Awning maintenance announced this morning that it recently closed a $ 15 million Series A. The startup sells software to fintechs and others, allowing clients to create loan programs and manage the resulting products.
The company raised a funding round of $ 3.5 million in 2020. Canaan led its Series A, with participation from Homebrew, Foundation and BoxGroup, among others. By Canopy, its valuation has been multiplied by 5 from its round of funding to its series A.
The company has raised $ 18.5 million to date.
So far, this looks like any other article announcing a new round of seed funding, starting with an array of information regarding the cycle and who was involved in the deal. Next, we’ll likely note the competitors, growth, and what investors in the business in question have to say about their recent purchase. This morning, however, I want to talk a little bit about the future of fintech and how the financial tech stack of the future can be built.
TechCrunch spoke with Canopy CEO Matt Bivons Last week. He has an interesting vision of the direction fintech is taking. Let’s discuss it and work on what Canopy is doing.
As with many startups, Canopy was designed to scratch the itchy rash. Bivons had encountered problems with servicing loans in previous jobs. He then founded a startup that aimed to create a student credit card. But after working on this project, Bivons and his co-founder Will Hanson pivoted the company towards B2B-focused construction loan service technology.
Behind this decision, a market study undertaken by the Canopy team revealed that a large number of fintech startups wanted to enter the credit market. It makes sense; credit products can offer a much more attractive savings to fintech startups than, for example, checking and savings accounts. Knowing that the loan department was a burden and a half to manage, Canopy decided to focus on it.
Bivons designed Canopy as a modern loan servicing API that can be used to create and manage loans at any point in their lifecycle. He noted that what the startup is doing is akin to what several fintech companies have done, which is to take a part of the fintech world and improve it for developers.
This is where Bivons’ vision for the future of fintech products comes in. According to the CEO, going forward, companies won’t buy a monolithic financial tech stack. Instead, he believes, they’ll buy the best API for every slice of the fintech world they need to implement. This is important because we could say that Canopy is targeting too small a product space. Not that its market isn’t big – debt and servicing are huge issues – but seeing a company find a niche to focus on makes more sense when its executives expect targeted fintech products to win. on large sets of services.

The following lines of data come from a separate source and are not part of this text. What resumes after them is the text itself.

import Literature.NumberTheory.EllipticCurves.Wuthrich2014.SurjectiveDivisibilityCyclotomicPrimeHalf
import Literature.NumberTheory.EllipticCurves.Kato2004.BigImageDivisibilityCyclotomicPrimeComponent
import HarnessLib

/-!
# Kato 2004 Thm. 17.4 (3), component `(p−1)/2`, GOOD ORDINARY big-image inline-datum form (A124)
# `Kato2004.charIdeal_dvd_padicLFunctionBranch_component_of_surjective` — DERIVED from the semistable
# big-image component reading `Wuthrich2014.kato_halfEigenCharIdeal_dvd_cyclotomicPrime_of_surjective`
# (NO named fact in this file; kernel consistency check)

Source: K. Kato, *`p`-adic Hodge theory and values of zeta functions of modular forms*, Astérisque 295
(2004) [Kato2004Asterisque], Theorem 17.4 (3) (p. 273) with §17.3, (12.5.2) (p. 222); C. Wuthrich,
Doc. Math. 19 (2014) [Wuthrich2014], §3 (p. 390: "we split `M` up into the eigenspaces
`M = ⊕_{i=0}^{p−2} M_i`"), Thm. 3 / Cor. 19; see the two module docstrings for the full reading.

The cell `b2b-bsdres` holds TWO transcriptions of the SAME printed sentence on the component
`m = (p−1)/2` at a good ordinary `p` under `ρ_{E,p^∞}` onto: additive-p2's
`Kato2004.charIdeal_dvd_padicLFunctionBranch_component_of_surjective` (A124; the eigen-Selmer datum INLINED as an `AddSubgroup S` with a membership characterisation, a
module `X` and a bijection `toDual` with its `T`- and `C`-identities) and additive-p1's
`Wuthrich2014.kato_halfEigenCharIdeal_dvd_cyclotomicPrime_of_surjective` (the SEMISTABLE big-image
reading in the Literature structure `WeierstrassCurve.EigenSelmerDualData`, whose first disjunct is
Kato 17.4 (3) at a good ordinary `p`). Literature-seat
ruling C169 (2026-08-20) asked for the kernel derivation of the former from the latter, so that the
referee may retire the special case by migrating its consumers. THIS FILE is that derivation: the
inline subgroup `S` EQUALS `eigenSelmerGroupOver V p H (ker κ) χ_K` (`AddSubgroup.ext` on the
membership characterisation; `(if g ∈ galRange K then 1 else −1) • t = if … then t else −t`), after
`subst` the inline data ARE an `EigenSelmerDualData`, and the general fact's good-ordinary disjunct is
the claim. ONE theorem, no `def`, no new assertion (debt 0).
-/

set_option autoImplicit false

noncomputable section

open scoped Classical MatrixGroups ModularForm

open CongruenceSubgroup WeierstrassCurve Literature.NumberTheory.EllipticCurves
  Literature.NumberTheory.EllipticCurves.ModularForms
  Literature.NumberTheory.GaloisRepresentations

namespace Literature.NumberTheory.EllipticCurves.Kato2004

/-- **A124 from the semistable big-image component reading.** Kato 2004 Thm. 17.4 (3) (Astérisque
295, p. 273: "`length_{Λ_𝔭}(X(T)_𝔭) ≤ ord_𝔭(L_{p-adic,α,ω,γ}(f))` for any prime ideal `𝔭` of `Λ` of
height one", under (12.5.2)), component `m = (p−1)/2` (Wuthrich §3 p. 390), good ordinary `p`, in
additive-p2's inline-datum form `charIdeal_dvd_padicLFunctionBranch_component_of_surjective`, follows
from `Wuthrich2014.kato_halfEigenCharIdeal_dvd_cyclotomicPrime_of_surjective`: the inline
eigen-subgroup `S` is
`eigenSelmerGroupOver V p (ker κ ⊓ galRange K ⊓ galRange F) (ker κ) χ_K` by extensionality, the inline
`(X, toDual, …)` is then an `EigenSelmerDualData`, and the good-ordinary disjunct of the general fact
(branch `padicLFunction[Minus]Branch f (unitRoot V p) (p/2)` by parity) is the conclusion. Kernel
consistency check between two transcriptions of the same sentence; no new assertion.
[cite: Kato2004Asterisque, Thm. 17.4 (3) (p. 273) with §17.3 and (12.5.2) (p. 222)]
[cite: Wuthrich2014, §3 (p. 390), Thm. 3 (p. 383), Cor. 19 (p. 398)] -/
theorem charIdeal_dvd_padicLFunctionBranch_component_of_surjective_of_half
    (h : Wuthrich2014.kato_halfEigenCharIdeal_dvd_cyclotomicPrime_of_surjective) :
    charIdeal_dvd_padicLFunctionBranch_component_of_surjective := by
  intro p _ V _ _ K _ _ _ F _ _ _ _ κ γ N _ f S hSγ X _ _ toDual hp2 h2 hθ hord hsurj hκ hγ hcyc hγK hγF
    hf hS hbij hT hC ϖ hϖ
  -- the inline subgroup is the Literature eigen-Selmer group
  obtain rfl : S = V.eigenSelmerGroupOver p
      (κ.kerSubgroup ⊓ galRange (K := ℚ) K ⊓ galRange (K := ℚ) F) κ.kerSubgroup
      (fun g ↦ if g ∈ galRange (K := ℚ) K then 1 else -1) := by
    ext t
    rw [hS t, mem_eigenSelmerGroupOver_iff]
    refine and_congr_right fun _ ↦ ⟨fun H g ↦ ?_, fun H g hg ↦ ?_⟩
    · rw [H g g.2]
      split_ifs <;> simp
    · rw [H ⟨g, hg⟩]
      simp only
      split_ifs <;> simp
  -- the inline data are an eigen dual datum
  let D : V.EigenSelmerDualData p (κ.kerSubgroup ⊓ galRange (K := ℚ) K ⊓ galRange (K := ℚ) F)
      κ.kerSubgroup (fun g ↦ if g ∈ galRange (K := ℚ) K then 1 else -1) γ :=
    { X := X, conj_mem := hSγ, toDual := toDual, bijective := hbij, toDual_T_smul := hT,
      toDual_C_smul := hC }
  exact h p V K F _ hp2 h2 hθ (Or.inl ⟨hord, rfl⟩) hsurj hκ hγ hcyc hγK hγF hf D ϖ hϖ

end Literature.NumberTheory.EllipticCurves.Kato2004

end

Bivons added that much of the focus on fintech over the past five years has been on throughput, citing Chime, Step and Greenlight as examples. The next decade, he said, will focus on credit products. That would be good news for Canopy.
Critically, and for financial nerds, Bivons told TechCrunch that its loan management technology does not require the company to take credit risk and that it has gross margins of around 90%. I never trust a number that is too round, but the number indicates that what Canopy has built could turn into an attractive business.
Today, Canopy is traditional SaaS, although Bivons has said it wants to move towards on-time usage-based pricing. Its service costs about 50 cents per account per month, or about $ 6 per year in its current form. Today, around 40% of Canopy’s customers are A-scale startups, although Bivons noted that it is moving up the customer size chart over time.
The resulting growth is impressive. Canopy’s customer base increased 4.5 times from February to May 2021. Of course, Canopy is a young company, so their overall customer base couldn’t have been massive at the start of the year. Still, it’s the kind of growth that makes investors sit back and pay attention, which makes the Canopy Series A somewhat surprising.
Fintech growth doesn’t appear to be slowing down much, which means the market for what Canopy sells is set to expand. Provided his view that the best, more unique fintech products will beat bigger stacks in the market, he could have an interesting trajectory ahead of him. And now that he’s picked up his Serie A, we can start to annoy him with more concrete questions about his growth from now on.